/-!
# Choi–Hou–Kiselev–Luo–Šverák–Yao 2017: the PERIODIC Hou–Luo wall model has no global smooth
# solution from odd data with the printed sign structure — the model, the data class, one named
# fact, and the Luo–Hou wall datum inside the class

HONEST FRAMING (cell ns-blowup GROUP B «PROFILE SEARCH»; zones Z3-b′ / Z8 = the Hou–Luo boundary
model; human rulings D-0035/D-0074/D-0081): **1-D MODEL (Hou–Luo), not Euler/NS.** The HL model is a
model of the 3D axisymmetric Euler equations restricted to the wall `r = 1` of the cylinder
(`x ↔ z`, `θ ↔ (u^θ)²`, `ω ↔ ω^θ`, `u ↔ u^z`); nothing in this file is a statement about Euler or
Navier–Stokes. The companion file `HouLuoModelSelfSimilarBlowup.lean` types the model on the LINE
(`IsHouLuoLineSolution`, compactly supported data; facts `chenHouHuang2022_houLuo_blowup` and
`huangQinWangWei2025_selfSimilarHouLuo`); this file types the **periodic** setting — the geometry of
Luo–Hou's `z`-periodic cylinder — and the sign-class blow-up theorem of

* K. Choi, T. Y. Hou, A. Kiselev, G. Luo, V. Šverák, Y. Yao, *On the finite-time blowup of a
  one-dimensional model for the three-dimensional axisymmetric Euler equations*, Comm. Pure Appl.
  Math. **70** (2017) 2218–2243 = arXiv:1407.4776 [ChoiHouKiselevLuoSverakYao2017] ("p." = chunk of
  the held arXiv text).

## What is printed

§1 (p. 3): the HL model `ω_t + uω_x = θ_x`, `θ_t + uθ_x = 0`, Biot–Savart law `u_x = Hω`, on `ℝ` or on
the circle `S¹`. §2.1 **Theorem 1** (p. 6): "Both in the periodic case (`x ∈ S¹`) and in the real-line
case (`x ∈ ℝ`) with compactly supported initial data `(θ_{0x}, ω₀)`, one can find smooth initial
conditions such that the HL-model cannot have a smooth global solution starting from those data."
§4 (p. 11, the periodic setting on `[0, L]`): `u_x = Hω(x) = (1/L)∫₀^L ω(y)cot[μ(x−y)]dy`, `μ = π/L`,
so that "the nonlocal velocity `u` is defined by `u(x) = Qω(x) := (1/π)∫₀^L ω(y) log|sin[μ(x−y)]| dy`";
data: "smooth odd periodic initial data `θ_{0x}, ω₀` with period `L` … we suppose `θ_{0x}, ω₀ ≥ 0` on
`[0, L/2]` … we may assume `θ₀(0) = 0`"; "the evolution preserves the assumptions as long as the
solution exists"; the functional `I(t) := ∫₀^{L/2} θ(x,t) cot(μx) dx` "must blow up in finite time if
`I(0) > 0`. As will be shown below, this implies the blowup of the HL-model": Lemma 6 (the kernel
`K(x,y) = s log|(s+1)/(s−1)|`, `s = tan(μy)/tan(μx)`, `K ≥ 0`, `K ≥ 2` for `x < y`), Lemma 7 (positivity
of `∫_a^{L/2} ω (u cot(μx))_x`), and the proof of Theorem 1 (p. 12–13): `I ≤ C‖θ_x‖_∞ ≤
C‖θ_{0x}‖_∞ exp ∫₀ᵗ‖u_x‖_∞`, so blow-up of `I` forces blow-up of `∫₀ᵗ‖u_x‖_∞` and, by the BKM-type
criterion (p. 6), the loss of smoothness; `dI/dt ≥ J`, `dJ/dt ≥ (2/L²)I²`, `I = (g′)^{1/2}` blows up in
finite time. §3.3 **Theorem 4** (p. 9) and Choi–Kiselev–Yao, Comm. Math. Phys. 334 (2015)
[ChoiKiselevYao2015] Thm 1.1: the CKY model (`u(x) = −x∫_x^1 ω(y)/y dy` on `[0,1]`, resp.
`−x∫_x^∞` on `ℝ₊`) blows up in finite time from `C_c^∞` data. §4 first paragraph and Chen–Hou–Huang
2022 §2 (arXiv:2106.05422 p. 25): these sign conditions "are consistent with the initial data
considered by Luo–Hou restricted on the boundary".

## What this file types

* `periodicHLVelocity L ω x = Qω(x)` (definition with body: the absolutely convergent log-kernel form
  printed on p. 11; its derivative is the periodic Hilbert transform `Hω`, not needed by the system);
  `IsPeriodicHouLuoSolution L ω θ T` — classical `L`-periodic solutions on `ℝ × [0, T)`, the exact
  analogue of `IsHouLuoLineSolution` with `lineVelocity ↦ periodicHLVelocity L`;
  `IsGlobalSmoothPeriodicHouLuoSolution L ω₀ θ₀ ω θ` — a smooth (`C^∞` on `t ≥ 0`) solution for all
  times from the data; the CKY velocity law `ckyVelocity` (definition, Thm 4 / CKY Thm 1.1 quoted).
* `ChoiEtAl2017.cotFunctional L θ = I` and the printed DATA CLASS `ChoiEtAl2017.IsBlowupDatum L ω₀ θ₀`
  (`L > 0`; `θ₀, ω₀ ∈ C^∞`, `L`-periodic; `θ_{0x}, ω₀` odd and `≥ 0` on `[0, L/2]`; `θ₀(0) = 0`;
  `I(0) > 0`).
* ONE NAMED FACT `choiEtAl2017_periodicHouLuo_blowup` — Theorem 1, periodic case, in the class form
  that §4 proves: NO datum of the class launches a global smooth `L`-periodic solution.
* PROVED: non-vacuity of the solution predicate (`isPeriodicHouLuoSolution_zero`); the class is
  inhabited — the cosine datum `θ₀ = 1 − cos(2πx/L)`, `ω₀ = sin(2πx/L)` has `I(0) = L/π`
  (`ChoiEtAl2017.isBlowupDatum_cosine`), whence **Theorem 1 (periodic) verbatim**
  (`choiEtAl2017_periodicHouLuo_blowup.exists_datum`); and **the Luo–Hou wall datum is in the class**:
  `θ₀ = (u₁⁰(1,z))² = 10⁴ sin²(2πz/L)` (`LuoHou2014.wallModelInitialU`, `LuoHou2014BoundaryScenario.lean`),
  `ω₀ = 0`, with period `L/2 = 1/12` (the data's finer symmetry: `θ_{0z} ∝ sin(4πz/L) ≥ 0` exactly on
  `[0, L/4]`) and `I(0) = 2500·L/π` (`ChoiEtAl2017.isBlowupDatum_luoHouWall`,
  `cotFunctional_luoHouWall`) ⇒ `choiEtAl2017_periodicHouLuo_blowup.luoHou_wallModel`: given the fact,
  the periodic HL MODEL launched from the Luo–Hou wall trace has no global smooth `L/2`-periodic
  solution — the printed remark made a kernel implication.

Faithfulness notes. (1) Theorem 1 is printed as an existence statement ("one can find smooth initial
conditions"); §4 proves the class statement ("we consider smooth odd periodic initial data … Proof of
Theorem 1"), which is what the fact records, with every hypothesis of p. 11; the existence form is the
proved corollary. (2) "Smooth global solution" is rendered as: classical `L`-periodic solution on
`[0, T)` for every `T` (`IsPeriodicHouLuoSolution`, slices `ω(t) ∈ C¹`, `θ(t) ∈ C²`) AND `ω, θ` jointly
`C^∞` on `{t ≥ 0} × ℝ` — a subclass of the paper's smooth solutions, so the fact is not stronger than
print. (3) The real-line half of Theorem 1 is not vendored here (the line model's blow-up from
smooth compactly supported data is already the fact `chenHouHuang2022_houLuo_blowup`, a different and
stronger theorem; CHKLSY's line statement would be a third fact with no consumer). (4) The BKM-type
continuation criteria (p. 6, "see Danchin 2013 … adapted in a straightforward way") and local
well-posedness are used by the printed proof and are not separately vendored.

WHAT THIS IS NOT: not Euler, not Navier–Stokes; not a statement about the Luo–Hou 3-D computation —
only about the 1-D periodic wall MODEL; the one fact is a published theorem quoted with its
hypotheses, everything else is definitional or proved arithmetic/calculus.
-/

noncomputable section
/-- The partition function `Z₀₁` of the disjoint case (`e = 01` absent, `f = 23` contracted; parameters `a, b, c, d` on `02, 03, 12, 13`). (transcription of this seat's exact enumeration, bschramm/FK-BARRIER.md §10) -/
def z01Disj (a b c d q : ℝ) : ℝ :=
  q ^ 3 + d * q ^ 2 - d * q ^ 3 + c * q ^ 2 - c * q ^ 3 - c * d * q ^ 2 + c * d * q ^ 3 + b * q ^ 2 - b * q ^ 3 + b * d * q
      - 2 * b * d * q ^ 2 + b * d * q ^ 3 + b * c * q - 2 * b * c * q ^ 2 + b * c * q ^ 3 - b * c * d * q + 2 * b * c * d * q ^ 2
      - b * c * d * q ^ 3 + a * q ^ 2 - a * q ^ 3 + a * d * q - 2 * a * d * q ^ 2 + a * d * q ^ 3 + a * c * q - 2 * a * c * q ^ 2
      + a * c * q ^ 3 - a * c * d * q + 2 * a * c * d * q ^ 2 - a * c * d * q ^ 3 - a * b * q ^ 2 + a * b * q ^ 3 - a * b * d * q
      + 2 * a * b * d * q ^ 2 - a * b * d * q ^ 3 - a * b * c * q + 2 * a * b * c * q ^ 2 - a * b * c * q ^ 3 + a * b * c * d * q
      - 2 * a * b * c * d * q ^ 2 + a * b * c * d * q ^ 3
/-- **NOT AN ISOMORPHISM (the index is at least `2`).**  On the CM data of `J_{15} ∼ X_{15} × J_5 × J_3` (lower-half types at levels
`1 < d_i ∣ 15`, one of them `15`): for EVERY embedding `z` of a LOWER factor (`ℚ(ζ_5)` or `ℚ(ζ_3)`), the coordinate character `δ_z`
is NOT represented on the top factor — there is no `g : Hom(ℚ(ζ_{15}), ℂ) → ℤ` with `[τ∘z ∈ Σ] = ⟨g, w_τ⟩` for all `τ ∈ Aut(ℂ)`; i.e.
`δ_z ∉ ℤ[E_{15}] + {equations}`, the map `X^*(MT(X_{15})) → X^*(MT(J_{15}))` is NOT surjective: «for `m = 15` … the projection of
the Mumford–Tate group is an isogeny, not an isomorphism».  Proof: the mod-`2` obstruction — summed over the four automorphisms of
character `u ∈ {1, 2, 4, 7}`, every top coordinate is covered an even number of times (`decide_top_cover_even`) and every lower
one an odd number of times (`decide_lower_cover_odd`).  (Contrast `exists_top_character_of_isPrimePow`: for `m = p^k` every `δ_z`
IS represented.)  [cite: GalleseGoodsonLombardo2024, §1 «Results in families» (the remark on `m = 15`)]
[cite: Goodson2024DegeneracyFermat, §5.2.1 Prop. 5.4] -/
theorem not_exists_top_character_fifteen (hdvd : ∀ i, lev i ∣ 15) (hi₀ : lev i₀ = 15) (h1 : ∀ i, 1 < lev i)
    (hΦ : ∀ i (σ : K i →+* ℂ), σ ∈ (Φ i).1 ↔ 2 * (expOf (lev i) (K i) σ).val < lev i)
    (z : (i : Fin k) × (K i →+* ℂ)) (hz : lev z.1 ≠ 15) :
    ¬∃ g : (K i₀ →+* ℂ) → ℤ, ∀ τ : ℂ ≃+* ℂ,
        translateInd (familyType Φ) τ z = ∑ x, (g x : ℚ) * translateInd (Φ i₀).1 τ x := by
  rintro ⟨g, hg⟩
  have hdvd' : ∀ i, lev i ∣ lev i₀ := fun i => by rw [hi₀]; exact hdvd i
  obtain ⟨i, y⟩ := z
  -- the equation at an automorphism of top character `j`, read on residues
  have key : ∀ j ∈ ({1, 2, 4, 7} : Finset ℕ),
      ((if 2 * (j * (expOf (lev i) (K i) y).val % lev i) < lev i then 1 else 0 : ℕ) : ℚ) =
        ∑ x : K i₀ →+* ℂ, (g x : ℚ) *
          ((if 2 * (j * (expOf (lev i₀) (K i₀) x).val % 15) < 15 then 1 else 0 : ℕ) : ℚ) := by
    intro j hj
    obtain ⟨τ, hτ⟩ := exists_autExp_val_eq hi₀ hj
    have h := hg τ
    rw [translateInd_familyType_eq_ite_val hdvd' hΦ, hτ] at h
    simp only [translateInd_top_eq_ite_fifteen hi₀ hΦ, hτ] at h
    push_cast
    exact h
  have e1 := key 1 (by simp)
  have e2 := key 2 (by simp)
  have e4 := key 4 (by simp)
  have e7 := key 7 (by simp)
  -- every top coordinate is covered an even number of times
  have heven : ∀ x : K i₀ →+* ℂ,
      (((if 2 * (1 * (expOf (lev i₀) (K i₀) x).val % 15) < 15 then 1 else 0) +
          (if 2 * (2 * (expOf (lev i₀) (K i₀) x).val % 15) < 15 then 1 else 0) +
          (if 2 * (4 * (expOf (lev i₀) (K i₀) x).val % 15) < 15 then 1 else 0) +
          (if 2 * (7 * (expOf (lev i₀) (K i₀) x).val % 15) < 15 then 1 else 0) : ℕ) : ℚ) =
        2 * (((((if 2 * (1 * (expOf (lev i₀) (K i₀) x).val % 15) < 15 then 1 else 0) +
          (if 2 * (2 * (expOf (lev i₀) (K i₀) x).val % 15) < 15 then 1 else 0) +
          (if 2 * (4 * (expOf (lev i₀) (K i₀) x).val % 15) < 15 then 1 else 0) +
          (if 2 * (7 * (expOf (lev i₀) (K i₀) x).val % 15) < 15 then 1 else 0) : ℕ) / 2 : ℕ) : ℤ) : ℚ) := by
    intro x
    exact_mod_cast decide_top_cover_even _ (val_expOf_mem hi₀ x)
  -- the lower coordinate is covered an odd number of times
  have hodd := decide_lower_cover_odd _ (level_pair_mem hdvd h1 hz y)
  dsimp only at hodd
  -- sum the four equations
  set O : ℕ := (if 2 * (1 * (expOf (lev i) (K i) y).val % lev i) < lev i then 1 else 0) +
      (if 2 * (2 * (expOf (lev i) (K i) y).val % lev i) < lev i then 1 else 0) +
      (if 2 * (4 * (expOf (lev i) (K i) y).val % lev i) < lev i then 1 else 0) +
      (if 2 * (7 * (expOf (lev i) (K i) y).val % lev i) < lev i then 1 else 0) with hO
  set M : ℤ := (∑ x : K i₀ →+* ℂ, g x *
      ((((if 2 * (1 * (expOf (lev i₀) (K i₀) x).val % 15) < 15 then 1 else 0) +
          (if 2 * (2 * (expOf (lev i₀) (K i₀) x).val % 15) < 15 then 1 else 0) +
          (if 2 * (4 * (expOf (lev i₀) (K i₀) x).val % 15) < 15 then 1 else 0) +
          (if 2 * (7 * (expOf (lev i₀) (K i₀) x).val % 15) < 15 then 1 else 0) : ℕ) / 2 : ℕ) : ℤ)) with hM
  have htot : ((O : ℕ) : ℚ) = 2 * ((M : ℤ) : ℚ) := by
    rw [hO, hM]
    push_cast at e1 e2 e4 e7 ⊢
    rw [e1, e2, e4, e7, ← Finset.sum_add_distrib, ← Finset.sum_add_distrib, ← Finset.sum_add_distrib, Finset.mul_sum]
    refine Finset.sum_congr rfl fun x _ => ?_
    have hx := heven x
    push_cast at hx
    linear_combination (g x : ℚ) * hx
  have hint : (O : ℤ) = 2 * M := by exact_mod_cast htot
  omega
/-! ### §0 Generic glue over `ℚ`: a curve with `rank_ℤ E(ℚ) = 3` (and, where marked, sign `−1` and `p`-parity) -/

/-- **Corank identity at rank 3** (hypothesis-free): `corank Sel_{p^∞}(E/ℚ) = 3 + corank Ш(E/ℚ)[p^∞]`.
[cite: Greenberg1999LNM, §1 pp. 54–57] -/
theorem selmerCorank_eq_three_add_shaCorank_of_rank_eq_three (W : WeierstrassCurve ℚ) [W.IsElliptic]
    (p : ℕ) [Fact p.Prime] (hr : W.mordellWeilRank = 3) : W.selmerCorank p = 3 + W.shaCorank p := by
  rw [← hr]; exact W.selmerCorank_eq_mordellWeilRank_add_holds p

/-- `corank Sel_{p^∞}(E/ℚ) ≥ 3` at every prime for a curve of rank `3` (hypothesis-free).
[cite: Greenberg1999LNM, §1 pp. 54–57] -/
theorem three_le_selmerCorank_of_rank_eq_three (W : WeierstrassCurve ℚ) [W.IsElliptic] (p : ℕ)
    [Fact p.Prime] (hr : W.mordellWeilRank = 3) : 3 ≤ W.selmerCorank p := by
  rw [selmerCorank_eq_three_add_shaCorank_of_rank_eq_three W p hr]; exact Nat.le_add_right 3 _

/-- At rank `3`: `corank Sel_{p^∞} = 3 ↔ corank Ш[p^∞] = 0`. [cite: Greenberg1999LNM, §1 pp. 54–57] -/
theorem selmerCorank_eq_three_iff_shaCorank_eq_zero_of_rank_eq_three (W : WeierstrassCurve ℚ)
    [W.IsElliptic] (p : ℕ) [Fact p.Prime] (hr : W.mordellWeilRank = 3) :
    W.selmerCorank p = 3 ↔ W.shaCorank p = 0 := by
  rw [selmerCorank_eq_three_add_shaCorank_of_rank_eq_three W p hr]; omega

/-- At rank `3` (hypothesis-free): `Ш(E/ℚ)[p^∞]` is finite `↔ corank Sel_{p^∞}(E/ℚ) = 3` (`Ш[p]` is finite by
weak Mordell–Weil, so corank `0` is finiteness). [cite: Greenberg1999LNM, §1 pp. 54–57] [cite: MilneADT2006, I.§6] -/
theorem finite_sha_primary_iff_selmerCorank_eq_three_of_rank_eq_three (W : WeierstrassCurve ℚ)
    [W.IsElliptic] (p : ℕ) [Fact p.Prime] (hr : W.mordellWeilRank = 3) :
    Finite (AddCommGroup.primaryComponent W.sha p) ↔ W.selmerCorank p = 3 := by
  rw [finite_primaryComponent_sha_iff_shaCorank_eq_zero W p,
    selmerCorank_eq_three_iff_shaCorank_eq_zero_of_rank_eq_three W p hr]

/-- **`p`-parity and sign `−1`**: `(−1)^{corank Sel_{p^∞}} = w(E) = −1` forces `corank Sel_{p^∞}(E/ℚ)` odd.
[cite: DokchitserDokchitserAnnals2010, Thm. 1.4] -/
theorem odd_selmerCorank_of_p_parity_of_rootNumber_eq_neg_one (W : WeierstrassCurve ℚ) (p : ℕ)
    (hpp : p_parity W p) (hw : W.rootNumber = -1) : Odd (W.selmerCorank p) := by
  rcases Nat.even_or_odd (W.selmerCorank p) with h | h
  · exfalso
    unfold p_parity at hpp
    rw [hw, h.neg_one_pow] at hpp
    norm_num at hpp
  · exact h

###

*Brief*. Take each line of the material that contains the word "existence" and list it.

*Exercise response*.
Faithfulness notes. (1) Theorem 1 is printed as an existence statement ("one can find smooth initial
Theorem 1"), which is what the fact records, with every hypothesis of p. 11; the existence form is the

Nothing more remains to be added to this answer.